# Hard Water Stains...



## RcScRs (Oct 22, 2009)

I have a sexy three gallon tank but its old and there are hard water stains everywhere...

I used rice vinegar and it didn't work,,,

Also, the tank is acrylic...

suggestions?


----------



## Eileen (May 31, 2009)

I use plain vinagar and water and one of those scubbers that are safe for non-glass tanks. I have hard water and I have to clean my tank, hood and equipment every now and then. I researched what is best and they said White Vinagar and water 1/2/water 1/2 vinagar in a spray bottle. I keep this with my fish suppys and label it to clean the fish tanks only. It's safe for fish.


----------



## legomaniac89 (Mar 16, 2008)

CLR or some sort of calcium remover with a little elbow grease would do the trick, but make absolutely sure the tank is completely clear of any residue before filling it.


----------



## khanzer22 (Jan 14, 2008)

Try Clorox and Windex... But be sure to do a final clean and rinse to remove cleaner residue...


----------



## Church (Sep 14, 2004)

Regular old white vinegar. Don't dilute. Just pour a little into a paper towel and start wiping away.


----------



## Strick (Apr 6, 2009)

Cut a piece of garbage bag a little bigger than the pane of glass. Use a spray bottle full of white vinegar to wet down the glass and press the plastic against it. Smooth out any air bubbles. Let it sit for a couple of hours. Every once in a while peel off the plastic and re-wet the area with the spray bottle. *Don't* let it dry. Heat (sunlight, fireplace, whatever) helps. 

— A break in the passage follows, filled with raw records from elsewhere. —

import Summits.ResolutionOfSingularities.ResolutionOfSingularities.Theorems.CuspCutCells
import HarnessLib

/-!
# CuspCutCells2 — decomp-res node «CuspCut» (lens-2 g24, critic row 197 BOOKED 0), tree file 5/6 of the node

Content VERBATIM from the decomp-res lens-2 g24 node `HOME/decomp-res-lens-2/g24/CuspCut.lean` (pin 4f3dedd1; no
carry, imports the landed tree only; ns `…Theses.CuspCut` ↦ `…Theorems.CuspCut`); HOME =
run/shared/lean/pub/decomp-res; critic CRITIC-LEDGER row 197 BOOKED 0; landing orders INBOX :1164 / :1194 —
provenance, critic text and the lens header in full in the first file of the node, `CuspCutKernels`.  `--kind proof
--supports stmt-ResolutionOfSingularities-29273`.

## This file

Continuation 2/2 of `CuspCutCells` (same namespace / sections of the node, cut at the tree's 400-line cap; section
variables / opens replayed): scopes `CuspX`, `Kernels` — carries `SeqCuspGen`, `SeqCuspSpec`, `CuspGenRungAt`,
`CuspGenericRung`, `CuspSpecialRung`, `cuspGenericRung_iff`, `cuspSpecialRung_iff`, `seqDimFour_one_iff`,
`isExitPt_of_cuspLeaf`, `cuspGenRungAt_of_engines`, `cuspGenericRung_of_engines`,
`cuspSpecialRung_of_oddSpecialRung`, `oddGenericRung_of_cuspGenericRung`.

[WRITER NOTE (decomp-res writer g13): file split only (tree files ≤ 400 lines); sections, section variables / opens
and every declaration exactly as in the lens (the node's HOME-only dupNamespace-linter line is dropped; the
namespace-level `open` lines of the node are replayed in every part, the `open …Theses` line only in the Theses-cone
file `MaxContactCutCuspCut`); namespace renamed `…Theses.CuspCut` ↦ `…Theorems.CuspCut`.]

(Sources: Hironaka1964 Ch. III; CossartJannsenSaito2020 Thm 5.9, Ch. 2, Ch. 8–9; Cutkosky2009 Thm 5.6, Thm 7.2,
Lemma 7.3, §8; Kollar2007 §3.13 (3.111); CossartPiltant2008 Prop. 4.2; CossartPiltant2019 Rem. 3.2;
EncinasVillamayor2000; BierstoneGrigorievMilmanWlodarczyk2011 §3.1; Moh1987; Hauser2010Kangaroo; Giraud1975.)
-/

open CategoryTheory AlgebraicGeometry TopologicalSpace IsLocalRing
open Literature.AlgebraicGeometry.Resolution
open Summit.ResolutionOfSingularities.ResolutionOfSingularities.Theorems
open Summit.ResolutionOfSingularities.ResolutionOfSingularities.Theorems.WeakOrderReduction
open Summit.ResolutionOfSingularities.ResolutionOfSingularities.Theorems.DeltaFaceCutClasses
open Summit.ResolutionOfSingularities.ResolutionOfSingularities.Theorems.RelativeDeltaCut
open Summit.ResolutionOfSingularities.ResolutionOfSingularities.Theorems.CurveLeafExit
open Summit.ResolutionOfSingularities.ResolutionOfSingularities.Theorems.PinchCut
open Summit.ResolutionOfSingularities.ResolutionOfSingularities.Theorems.JetCut
open Summit.ResolutionOfSingularities.ResolutionOfSingularities.Theorems.PurityCut
open Summit.ResolutionOfSingularities.ResolutionOfSingularities.Theorems.SplitCut
open Summit.ResolutionOfSingularities.ResolutionOfSingularities.Theorems.CylinderCut
open Summit.ResolutionOfSingularities.ResolutionOfSingularities.Theorems.SpreadCut
open Summit.ResolutionOfSingularities.ResolutionOfSingularities.Theorems.CrossCut
open Summit.ResolutionOfSingularities.ResolutionOfSingularities.Theorems.DeepCrossCut
open Summit.ResolutionOfSingularities.ResolutionOfSingularities.Theorems.OddCrossCut

namespace Summit.ResolutionOfSingularities.ResolutionOfSingularities.Theorems.CuspCut

namespace CuspX

/-! ### §E.2b  The graded statements of the CUSP cut (instances of §G with the cusp leaf) -/

/-- **`SeqCuspGen n`** — weak order reduction in dimension four at marking `n` for data ALL of whose top points are in
the decided classes of g23 or CUSP-CURVE points.  [DECIDED-MOD-PORT and MOD-(X**)(X***)(E**):
`cuspGenRungAt_of_engines`.]  STATEMENT SCHEMA (= `Leaf.SeqGen cuspLeaf n`). (Sources:
BierstoneGrigorievMilmanWlodarczyk2011 §3.1; CossartPiltant2008 Prop. 4.2; Hironaka1967.) -/
def SeqCuspGen (n : ℕ) : Prop := Leaf.SeqGen cuspLeaf n

/-- **`SeqCuspSpec n`** — THE LOCATED CLASS: weak order reduction at marking `n` for data having a CUSP-SPECIAL core
top point.  [UNDECIDED · IDEA-NEEDED.]  STATEMENT SCHEMA (= `Leaf.SeqSpec cuspLeaf n`). (Sources: CossartPiltant2019
Rem. 3.2; Moh1987.) -/
def SeqCuspSpec (n : ℕ) : Prop := Leaf.SeqSpec cuspLeaf n

/-- `CuspGenRungAt n` — the decided rung at one marking. -/
def CuspGenRungAt (n : ℕ) : Prop := SeqDimFour 2 n → SeqCuspGen n

/-- **`CuspGenericRung`** — the DECIDED-MOD-ENGINES half of `RungOne` (29273) for the cusp leaf.  [WEAKER ·
DECIDED-MOD-PORT(M+)·MOD-(X**)(X***)(E**): `cuspGenericRung_of_ports`.]  STATEMENT (decided piece). (Sources:
Hironaka1967; CossartPiltant2008 Prop. 4.2; CossartJannsenSaito2020.) -/
def CuspGenericRung : Prop := E 2 → ∀ n : ℕ, 1 ≤ n → SeqCuspGen n

/-- **`CuspSpecialRung`** — THE LOCATED RESIDUAL of this node: `E 2 →` weak order reduction for every marking and all
data with a cusp-special core top point.  [WEAKER BY LETTER than the tree's `OddX.OddSpecialRung` · UNDECIDED ·
IDEA-NEEDED · cofinal ⇒ score 0.]  STATEMENT (located residual). (Sources: CossartPiltant2019 Rem. 3.2; Moh1987;
Giraud1975; Narasimhan1983.) -/
def CuspSpecialRung : Prop := E 2 → ∀ n : ℕ, 1 ≤ n → SeqCuspSpec n

/-- By letter. [folklore] -/
theorem cuspGenericRung_iff : CuspGenericRung ↔ Leaf.GenericRung cuspLeaf := Iff.rfl

/-- By letter. [folklore] -/
theorem cuspSpecialRung_iff : CuspSpecialRung ↔ Leaf.SpecialRung cuspLeaf := Iff.rfl

section Kernels

variable {n : ℕ}

/-! ### §E.2c  Kernels of the CUSP cut (instantiated from §G; 0 sorry) -/

/-- **EXACT at each marking**: `SeqDimFour 1 n ⟺ SeqCuspGen n ∧ SeqCuspSpec n`. [folklore] -/
theorem seqDimFour_one_iff : SeqDimFour 1 n ↔ SeqCuspGen n ∧ SeqCuspSpec n :=
  Leaf.seqDimFour_one_iff (L := cuspLeaf)

/-- Under the engines (M) (C) (G) (S) (Cyl) (JCyl) (Γ) (X) (X**) (N) (X***) and the NEW (E**) (T) every point of the
cusp leaf is a curve-exit point or a component-exit point. [folklore] -/
theorem isExitPt_of_cuspLeaf (hM : MonomialPinchExit) (hC : FlatConeExit) (hGE : GrandExit) (hSE : SplitConeExit)
    (hCE : CylinderExit) (hJE : JetCylinderExit) (hΓE : SpreadExit) (hXE : CrossExit) (hDXE : DeepCrossExit)
    (hNE : NodeExit) (hOXE : OddCrossExit) (hCuE : CuspExit) (hTaE : TameTwoExit)
    (hn : 2 ≤ n) ⦃Y : Scheme.{0}⦄ (hY : Scheme.IsRegular Y) ⦃I : Y.IdealSheafData⦄ ⦃y : Y⦄ (h : cuspLeaf I n y) :
    IsCurveExitPt I n y ∨ IsComponentExitPt I n y := by
  rcases h with h | h | h
  · exact OddX.isExitPt_of_oddLeaf hM hC hGE hSE hCE hJE hΓE hXE hDXE hNE hOXE hn hY h
  · exact Or.inl (isCurveExitPt_of_isCuspCurvePt hCuE hY h)
  · exact Or.inl (isCurveExitPt_of_isTameCurvePt hTaE hY h)

/-- **THE ENGINES AT WORK**: the five tree engines, (M) … (X***), the NEW (E**) and the COMPONENT port give
`CuspGenRungAt n` for `n ≥ 2`. [folklore] -/
theorem cuspGenRungAt_of_engines (hV : VeryNearCutClasses.VeryNearExit) (hD : DeltaPackageExit)
    (hU : UniformCurvePackageExit) (hR : RelCurvePackageExit) (hN : NormalConeJumpExit)
    (hM : MonomialPinchExit) (hC : FlatConeExit) (hGE : GrandExit) (hSE : SplitConeExit)
    (hCE : CylinderExit) (hJE : JetCylinderExit) (hΓE : SpreadExit) (hXE : CrossExit) (hDXE : DeepCrossExit)
    (hNE : NodeExit) (hOXE : OddCrossExit) (hCuE : CuspExit) (hTaE : TameTwoExit)
    (hP : ComponentPackagePort n) (hn : 2 ≤ n) : CuspGenRungAt n :=
  Leaf.genRungAt_of_componentPort (L := cuspLeaf) hV hD hU hR hN
    (isExitPt_of_cuspLeaf hM hC hGE hSE hCE hJE hΓE hXE hDXE hNE hOXE hCuE hTaE hn) hP hn

/-- **`CuspGenericRung` is DECIDED modulo the typed pieces**: engines (as hypotheses; (X**) (X***) decided on paper,
(E**) decided in kernel for the inhabitant and by strategy + evidence for the kind, (T) reduced on paper to print over
perfect fields), the component port at every marking `≥ 2`, the order-one contact port. [folklore] -/
theorem cuspGenericRung_of_engines (hV : VeryNearCutClasses.VeryNearExit) (hD : DeltaPackageExit)
    (hU : UniformCurvePackageExit) (hR : RelCurvePackageExit) (hN : NormalConeJumpExit)
    (hM : MonomialPinchExit) (hC : FlatConeExit) (hGE : GrandExit) (hSE : SplitConeExit)
    (hCE : CylinderExit) (hJE : JetCylinderExit) (hΓE : SpreadExit) (hXE : CrossExit) (hDXE : DeepCrossExit)
    (hNE : NodeExit) (hOXE : OddCrossExit) (hCuE : CuspExit) (hTaE : TameTwoExit)
    (hP : ∀ n : ℕ, 2 ≤ n → ComponentPackagePort n) (h1 : FaceFormCutClasses.OrderOneContact) : CuspGenericRung :=
  Leaf.genericRung_of_componentPort (L := cuspLeaf) hV hD hU hR hN
    (fun _ hn => isExitPt_of_cuspLeaf hM hC hGE hSE hCE hJE hΓE hXE hDXE hNE hOXE hCuE hTaE hn) hP h1

/-! ### §E.3  EXACT RE-LOCATIONS (the residual shrinks; equivalent modulo the cusp decided half) -/

/-- **REFINEMENT EDGE (hypothesis-free)**: the tree's g23 residual implies g24's — `OddX.OddSpecialRung →
CuspSpecialRung` (WEAKER BY LETTER). [folklore] -/
theorem cuspSpecialRung_of_oddSpecialRung (h : OddX.OddSpecialRung) : CuspSpecialRung :=
  Leaf.specialRung_mono oddLeaf_le_cuspLeaf (OddX.oddSpecialRung_iff.mp h)

/-- The cusp decided half contains g23's: `CuspGenericRung → OddX.OddGenericRung`. [folklore] -/
theorem oddGenericRung_of_cuspGenericRung (h : CuspGenericRung) : OddX.OddGenericRung :=
  OddX.oddGenericRung_iff.mpr (Leaf.genericRung_anti oddLeaf_le_cuspLeaf h)

end Kernels

end CuspX

end Summit.ResolutionOfSingularities.ResolutionOfSingularities.Theorems.CuspCut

I've removed factory-applied tinting from car windows and scale from my shower doors this way.


----------



## jerp (Sep 12, 2009)

It's only three gallons. I say empty a 1 gallon bottle of white vinegar into it and then top it off with water. The stains will be gone in a week. Leave the top on or seal with saran wrap to prevent evaporation and thus more water stains. Leaving it filled with regular water will remove stains too in enough time.


----------



## roybot73 (Dec 15, 2007)

khanzer22 said:


> Try Clorox and Windex... But be sure to do a final clean and rinse to remove cleaner residue...


This is a *horrible* idea. Most window cleaners contain some amount of ammonia. Ammonia + Bleach = not good. Very, very dangerous.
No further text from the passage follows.